Assignment:
Taking the entries below from the top, restate each line exactly and end with the line containing "the counted-read sheet".
Information: Begin
import Summits.ABC.IUTFork.Joshi.TestATS4LowerBoundGenuineConverseWitness
import HarnessLib

/-!
# R-J census, row Y-21ℓ — the located converse over EVERY number field `F ≠ ℚ`: the data hypotheses of the window witness are inhabited
# over every `F` (not only `ℚ(ζ₄)`), so «Statement ∧ ¬Cor91111» has a pilot datum over every `F` with `[F : ℚ] > 1`

Proof-only companion of the abc-iut cell, branch E → R-J «Joshi Y-discharge census» (D-0079; rung LADDER-ABC:A2.RESCUE.J), to abc-iut-E-t59's
p464724 `TestATS4LowerBoundGenuineConverseWitness` (seat abc-iut-E-t50, gen 8 — the row's counted reader; rider R5 of the counted-read sheet
HOME/plan/E/t50/audit/AUDIT-Y21l-p463394-p464724.md). **No side is taken** on [IUTchIII] Cor. 3.12 / [IUTchIV] Thm 1.10, on [J-III] Cor 9.11.1.1 /
[J-IV] Thm 6.10.1 (unrefereed arXiv preprints) or on any author; typed ≠ proved ≠ endorsed; instantiated ≠ endorsed; no definition, no `Prop` fact.

p464724 §1 `exists_statement_and_not_cor91111_of_one_lt_finrank` produces, for pilot data `X` over `F` with `[F : ℚ] > 1` whose bad places FILL the
fibres over a finite set `U` of odd primes unramified in `F` containing two distinct primes, exponent-shaped ideles with free positive `q`-depth and
an adelic datum `A` reading the genuine volumes with `Statement ∧ ¬A.Cor91111`; its §2 inhabits these seven data hypotheses over `ℚ(ζ₄)` only.
* §1 **`exists_pilotData_window_hypotheses`** — over EVERY number field `F` the seven data hypotheses are inhabited: primes `p₁ < p₂` exceeding
  `|disc F| + 2` (hence odd and `∤ disc F`, i.e. unramified — Dedekind), `j_E := (p₁p₂)⁻¹` (so `ord_v(j_E) < 0` exactly at the places above `p₁p₂`),
  `S := V(F)_{p₁} ∪ V(F)_{p₂}` (bad mass one by construction), `l := 5`, `U := {p₁, p₂}`. [folklore]
* §2 **`exists_statement_and_not_cor91111_anyField`** — hence for EVERY number field `F` with `[F : ℚ] > 1` there is a pilot datum over `F` at
  which, for EVERY Thm-3.11 context, some exponent-shaped ideles (non-zero, units off `S`, norms `≤ 1`) and some adelic Θ-values-locus datum
  reading the genuine `q`-volumes and hull volumes of abc-iut-c312-7's `settingPrVolSharp` satisfy **`Statement ∧ ¬A.Cor91111`** — p464724 §1
  composed with §1 here; the census word «REFUTED over every F ≠ ℚ» BY NAME.
HONEST SCOPE (verbatim the parent's): FREE `q`-depth (the ideles need NOT realise `P_q`); the Statement holds at the witness BY (Ind1)/(Ind2)-INFLATION
of the unit boxes at the ramified packets, «saying nothing about print's intended content» (abc-iut-w4-d107 part 12); a PilotData-level
inhabitant only (no elliptic curve, no `K = F(E[l])`); vs S unchanged: S-BYPASSED (p447958). [claim: Joshi2024ATS3, status: disputed]
[claim: Mochizuki2012, status: disputed] for the items cited BY NAME; [cite: DupuyHilado2025, §3.3, §3.6, §3.9] (carriers);
[cite: NeukirchANT1999, Ch. III (2.12) Cor.] (ramified ⟺ divides the discriminant; (2.17) there is Minkowski's `|disc| > 1`).
Standard axioms. (Doc-only v2: citation number corrected per abc-iut-aud-10's RQ7 note; declarations byte-identical.)
-/

noncomputable section

open Set Function NumberField IsDedekindDomain Finset
open scoped Pointwise

namespace Summit.ABC.IUTFork.Joshi

open Thm311 Thm311.Real Cor312 Cor312.Setting Cor312Vol Literature.IUT.LogThetaLattice Literature.IUT.LogVolume
  Literature.IUT.HodgeTheaters

namespace TestATS4LowerBound

/-! ## 1. The data hypotheses of the window witness are inhabited over EVERY number field -/

/-- **Over EVERY number field `F` there is a pilot datum whose bad places fill the fibres over two distinct odd primes unramified in `F`.**
Take primes `p₁ < p₂` exceeding `|disc F| + 2` — so `p ∤ disc F` (a divisor of the non-zero integer `disc F` is at most `|disc F|`) and
`p > 2` —, `j_E := (p₁p₂)⁻¹` (`ord_v(p₁p₂) = e_v > 0` at every `v ∣ p₁p₂`, [IUTchI] Cor 2.2-style bookkeeping `ord_natCast_eq_ramIdx`),
`S := V(F)_{p₁} ∪ V(F)_{p₂}`, `l := 5`, `U := {p₁, p₂}`: then (hU) the primes under `S` lie in `U`, (hUS) every place above `U` lies in `S`,
(hU2) `U` is odd, (hUd) `U ∤ disc F`, and `p₁ ≠ p₂ ∈ U` — the seven data hypotheses of p464724 §1. [folklore]
[cite: DupuyHilado2025, §3.3] (pilot data) [cite: NeukirchANT1999, Ch. III (2.12) Cor.] -/
theorem exists_pilotData_window_hypotheses (F : Type) [Field F] [NumberField F] :
    ∃ (X : PilotData F) (U : Finset Nat.Primes) (p₁ p₂ : Nat.Primes),
      (∀ (pp : Nat.Primes) (x : (thetaIndex X).Fibre (.inr pp)),
        haveI : Fact (pp : ℕ).Prime := ⟨pp.2⟩; placeOf X pp.1 x ∈ X.S → pp ∈ U) ∧
      (∀ (pp : Nat.Primes), pp ∈ U → ∀ (x : (thetaIndex X).Fibre (.inr pp)),
        haveI : Fact (pp : ℕ).Prime := ⟨pp.2⟩; placeOf X pp.1 x ∈ X.S) ∧
      (∀ pp ∈ U, 2 < (pp : ℕ)) ∧ (∀ pp ∈ U, ¬ ((pp : ℕ) : ℤ) ∣ NumberField.discr F) ∧
      p₁ ∈ U ∧ p₂ ∈ U ∧ p₁ ≠ p₂ := by
  classical
  -- two distinct primes above `|disc F| + 2`
  obtain ⟨q₁, hq₁N, hq₁⟩ := Nat.exists_infinite_primes ((NumberField.discr F).natAbs + 3)
  obtain ⟨q₂, hq₂N, hq₂⟩ := Nat.exists_infinite_primes (q₁ + 1)
  have hq12 : q₁ ≠ q₂ := by omega
  haveI hf₁ : Fact q₁.Prime := ⟨hq₁⟩
  haveI hf₂ : Fact q₂.Prime := ⟨hq₂⟩
  have hnd : ∀ q : ℕ, (NumberField.discr F).natAbs + 3 ≤ q → ¬ ((q : ℕ) : ℤ) ∣ NumberField.discr F := by
    intro q hq hdvd
    have hd0 : NumberField.discr F ≠ 0 := NumberField.discr_ne_zero F
    have h1 : q ∣ (NumberField.discr F).natAbs := Int.natCast_dvd.mp hdvd
    have h2 : q ≤ (NumberField.discr F).natAbs := Nat.le_of_dvd (Int.natAbs_pos.mpr hd0) h1
    omega
  -- `ord_v(p₁ p₂) > 0` at every place over `p₁` or `p₂`
  have hord_nonneg : ∀ (v : HeightOneSpectrum (𝓞 F)) (m : ℕ), 0 ≤ ord F v ((m : ℕ) : F) := fun v m => by
    have h := ord_nonneg_of_isIntegral F v ((m : ℕ) : 𝓞 F)
    exact_mod_cast h
  have hordprod : ∀ v ∈ placesOver F q₁ ∪ placesOver F q₂, 0 < ord F v ((q₁ * q₂ : ℕ) : F) := by
    intro v hv
    have hq1ne : ((q₁ : ℕ) : F) ≠ 0 := by exact_mod_cast hq₁.ne_zero
    have hq2ne : ((q₂ : ℕ) : F) ≠ 0 := by exact_mod_cast hq₂.ne_zero
    rw [Nat.cast_mul, ord_mul F v hq1ne hq2ne]
    rcases Finset.mem_union.mp hv with hv1 | hv2
    · have he := Cor22.ord_natCast_eq_ramIdx q₁ v hv1
      have hpos : 0 < (ramIdx F v : ℤ) := by exact_mod_cast Nat.pos_of_ne_zero (ramIdx_ne_zero F v)
      linarith [hord_nonneg v q₂]
    · have he := Cor22.ord_natCast_eq_ramIdx q₂ v hv2
      have hpos : 0 < (ramIdx F v : ℤ) := by exact_mod_cast Nat.pos_of_ne_zero (ramIdx_ne_zero F v)
      linarith [hord_nonneg v q₁]
  let X : PilotData F :=
    { jE := (((q₁ * q₂ : ℕ) : F))⁻¹
      S := placesOver F q₁ ∪ placesOver F q₂
      S_nonempty := (placesOver_nonempty F q₁).mono Finset.subset_union_left
      ord_jE_neg := fun v hv => by rw [ord_inv]; linarith [hordprod v hv]
      l := 5
      l_prime := by norm_num
      five_le_l := le_rfl }
  refine ⟨X, {⟨q₁, hq₁⟩, ⟨q₂, hq₂⟩}, ⟨q₁, hq₁⟩, ⟨q₂, hq₂⟩, ?_, ?_, ?_, ?_, by simp, by simp, fun h => hq12 (congrArg Subtype.val h)⟩
  · intro pp x hx
    haveI : Fact (pp : ℕ).Prime := ⟨pp.2⟩
    have hres : residueChar F (placeOf X pp.1 x) = pp := (mem_placesOver_iff_residueChar _).mp (placeOf_mem X pp.1 x)
    have hx' : placeOf X pp.1 x ∈ placesOver F q₁ ∪ placesOver F q₂ := hx
    rcases Finset.mem_union.mp hx' with h | h
    · have h1 : residueChar F (placeOf X pp.1 x) = q₁ := (mem_placesOver_iff_residueChar _).mp h
      have : pp = ⟨q₁, hq₁⟩ := Subtype.ext (hres.symm.trans h1)
      simp [this]
    · have h2 : residueChar F (placeOf X pp.1 x) = q₂ := (mem_placesOver_iff_residueChar _).mp h
      have : pp = ⟨q₂, hq₂⟩ := Subtype.ext (hres.symm.trans h2)
      simp [this]
  · intro pp hpp x
    haveI : Fact (pp : ℕ).Prime := ⟨pp.2⟩
    have hmem := placeOf_mem X pp.1 x
    show placeOf X pp.1 x ∈ placesOver F q₁ ∪ placesOver F q₂
    rcases Finset.mem_insert.mp hpp with rfl | hpp'
    · exact Finset.mem_union_left _ hmem
    · rw [Finset.mem_singleton] at hpp'
      subst hpp'
      exact Finset.mem_union_right _ hmem
  · intro pp hpp
    rcases Finset.mem_insert.mp hpp with rfl | hpp'
    · show 2 < q₁; omega
    · rw [Finset.mem_singleton] at hpp'; subst hpp'; show 2 < q₂; omega
  · intro pp hpp
    rcases Finset.mem_insert.mp hpp with rfl | hpp'
    · exact hnd q₁ hq₁N
    · rw [Finset.mem_singleton] at hpp'; subst hpp'; exact hnd q₂ (by omega)

/-! ## 2. «REFUTED over every `F ≠ ℚ`», composed BY NAME -/

/-- **THE LOCATED CONVERSE OF Y-21ℓ FAILS AT SOME PILOT DATUM OVER EVERY NUMBER FIELD `F ≠ ℚ`.** For every number field `F` with `[F : ℚ] > 1`
there are a pilot datum `X` over `F` and a finite set `s` of its tame rational places such that, for EVERY Thm-3.11 context (analytic logs,
containers, column, lattice, Frobenioid signature, splitting monoids, `q`-pilot data), there are exponent-shaped pilot ideles — non-zero, units
off `S`, of norm `≤ 1` everywhere, FREE positive `q`-depth (NOT required to realise `P_q`) — and an adelic Θ-values-locus datum `A` on `s`
READING the genuine `q`-volumes (hq) and hull volumes (hV) of abc-iut-c312-7's `settingPrVolSharp`, with **`Statement ∧ ¬ A.Cor91111`**: OUR
typed [IUTchIII] Cor. 3.12 Statement holds (by (Ind1)/(Ind2)-inflation of unit boxes at the ramified packets — part 12's caveat) while Joshi's
[J-III] Cor 9.11.1.1 read through the dictionary fails. p464724 §1 at the pilot datum of §1 here. No side taken.
[claim: Joshi2024ATS3, status: disputed] [claim: Mochizuki2012, status: disputed] [cite: DupuyHilado2025, §3.6, §3.9, §4.7, §4.9] -/
theorem exists_statement_and_not_cor91111_anyField (F : Type) [Field F] [NumberField F] (hF : 1 < Module.finrank ℚ F) :
    ∃ (X : PilotData F) (s : Finset (thetaIndex X).VQ),
      ∀ {logv : PadicLogs F} (hlog : LogvAnalytic logv) (M : Type) [Field M] [NumberField M]
        (archPk : ∀ (j : (thetaIndex X).Label) (vQ : (thetaIndex X).VQ), Set ((logShellsDH X logv).Packet j vQ))
        (archSub : ∀ (j : (thetaIndex X).Label) (v : (thetaIndex X).V),
          Set ((logShellsDH X logv).Packet j ((thetaIndex X).over v)))
        (Ψ : ℤ → ∀ v : (thetaIndex X).V, v ∈ (thetaIndex X).Vbad → Set ((logShellsDH X logv).StarPacket v))
        (act : ℤ → ∀ v : (thetaIndex X).V, v ∈ (thetaIndex X).Vbad →
          (logShellsDH X logv).StarPacket v → Module.End ℚ ((logShellsDH X logv).StarPacket v))
        (Mmod : ℤ → ∀ j : (thetaIndex X).LabelStar, Set ((logShellsDH X logv).GlobalPacket j.1))
        (region : ℤ → ∀ j : (thetaIndex X).LabelStar, FinDivisor M → ∀ vQ : (thetaIndex X).VQ,
          Set ((logShellsDH X logv).Packet j.1 vQ))
        (n : ℤ) {HT : Type} {LogLink : HT → HT → Type} {IsFull : ∀ {s t : HT}, LogLink s t → Prop}
        (lat : LGPGaussianLogThetaLattice LogLink IsFull)
        {Frd : Type} {IsoF : Frd → Frd → Type} {Ob : Frd → Type} {realify : Frd → Frd} {Strip : Type}
        {IsoS : Strip → Strip → Type} {Mv : ∀ v : (thetaIndex X).V, v ∈ (thetaIndex X).Vbad → Type}
        [∀ v h, Monoid (Mv v h)]
        (sig : GlobalLGPFrobenioidSignature (thetaIndex X).lstar (thetaIndex X).V (· ∈ (thetaIndex X).Vbad)
          Frd IsoF Ob realify Strip IsoS Mv)
        (split : SplittingMonoids Mv) {ObΔ : Type} {N : ∀ v : (thetaIndex X).V, v ∈ (thetaIndex X).Vbad → Type}
        [∀ v h, Monoid (N v h)] (qData : QPilotData ObΔ N),
      ∃ (tq : ∀ (pp : Nat.Primes) (x : (thetaIndex X).Fibre (.inr pp)), haveI : Fact (pp : ℕ).Prime := ⟨pp.2⟩; kOf X pp.1 x)
        (t : ∀ (pp : Nat.Primes) (_ : Fin X.lstar) (x : (thetaIndex X).Fibre (.inr pp)),
          haveI : Fact (pp : ℕ).Prime := ⟨pp.2⟩; kOf X pp.1 x)
        (htq0 : ∀ pp x, tq pp x ≠ 0)
        (htq1 : ∀ (pp : Nat.Primes) (x : (thetaIndex X).Fibre (.inr pp)),
          haveI : Fact (pp : ℕ).Prime := ⟨pp.2⟩; placeOf X pp.1 x ∉ X.S → ‖tq pp x‖ = 1)
        (_ : ∀ pp i x, t pp i x ≠ 0)
        (_ : ∀ (pp : Nat.Primes) (i : Fin X.lstar) (x : (thetaIndex X).Fibre (.inr pp)),
          haveI : Fact (pp : ℕ).Prime := ⟨pp.2⟩; placeOf X pp.1 x ∉ X.S → ‖t pp i x‖ = 1),
        (∀ pp i x, ‖t pp i x‖ ≤ 1) ∧ (∀ pp x, ‖tq pp x‖ ≤ 1) ∧
        ∃ A : ATS3.AdelicLocusDatum (thetaIndex X).lstar s,
          (∀ (i : Fin (thetaIndex X).lstar) (w : s), Real.log (A.loc w).qroot =
            (settingPrVolSharp X hlog M archPk archSub Ψ act Mmod region n lat sig split qData tq t htq0 htq1).qLocal
              (Setting.labelSucc i) w) ∧
          (∀ w : s, Real.log (A.loc w).hullVol =
            ∑ i : Fin (thetaIndex X).lstar, ((situationPrVol X hlog M archPk archSub Ψ act Mmod region).D n).logvol
              (Setting.labelSucc i) w
              ((settingPrVolSharp X hlog M archPk archSub Ψ act Mmod region n lat sig split qData tq t htq0 htq1).thetaHull
                (Setting.labelSucc i) w)) ∧
          (settingPrVolSharp X hlog M archPk archSub Ψ act Mmod region n lat sig split qData tq t htq0 htq1).Statement ∧
          ¬ A.Cor91111 := by
  obtain ⟨X, U, p₁, p₂, hU, hUS, hU2, hUd, hp₁, hp₂, hne⟩ := exists_pilotData_window_hypotheses F
  refine ⟨X, U.map ⟨fun pp => (Sum.inr pp : (thetaIndex X).VQ), fun _ _ h => Sum.inr_injective h⟩, ?_⟩
  intro logv hlog M _ _ archPk archSub Ψ act Mmod region n HT LogLink IsFull lat Frd IsoF Ob realify Strip IsoS Mv _ sig split ObΔ N _
    qData
  have hs : ∀ w, w ∈ U.map ⟨fun pp => (Sum.inr pp : (thetaIndex X).VQ), fun _ _ h => Sum.inr_injective h⟩ ↔
      ∃ pp ∈ U, w = Sum.inr pp := fun w => by
    simp only [Finset.mem_map, Function.Embedding.coeFn_mk]
    exact ⟨fun ⟨pp, hpp, h⟩ => ⟨pp, hpp, h.symm⟩, fun ⟨pp, hpp, h⟩ => ⟨pp, hpp, h.symm⟩⟩
  exact exists_statement_and_not_cor91111_of_one_lt_finrank X hlog M archPk archSub Ψ act Mmod region n lat sig split qData U hU hUS hU2
    hUd _ hs hF hp₁ hp₂ hne

end TestATS4LowerBound

end Summit.ABC.IUTFork.Joshi

end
Information: End
Written answer:
import Summits.ABC.IUTFork.Joshi.TestATS4LowerBoundGenuineConverseWitness
import HarnessLib

/-!
# R-J census, row Y-21ℓ — the located converse over EVERY number field `F ≠ ℚ`: the data hypotheses of the window witness are inhabited
# over every `F` (not only `ℚ(ζ₄)`), so «Statement ∧ ¬Cor91111» has a pilot datum over every `F` with `[F : ℚ] > 1`

Proof-only companion of the abc-iut cell, branch E → R-J «Joshi Y-discharge census» (D-0079; rung LADDER-ABC:A2.RESCUE.J), to abc-iut-E-t59's
p464724 `TestATS4LowerBoundGenuineConverseWitness` (seat abc-iut-E-t50, gen 8 — the row's counted reader; rider R5 of the counted-read sheet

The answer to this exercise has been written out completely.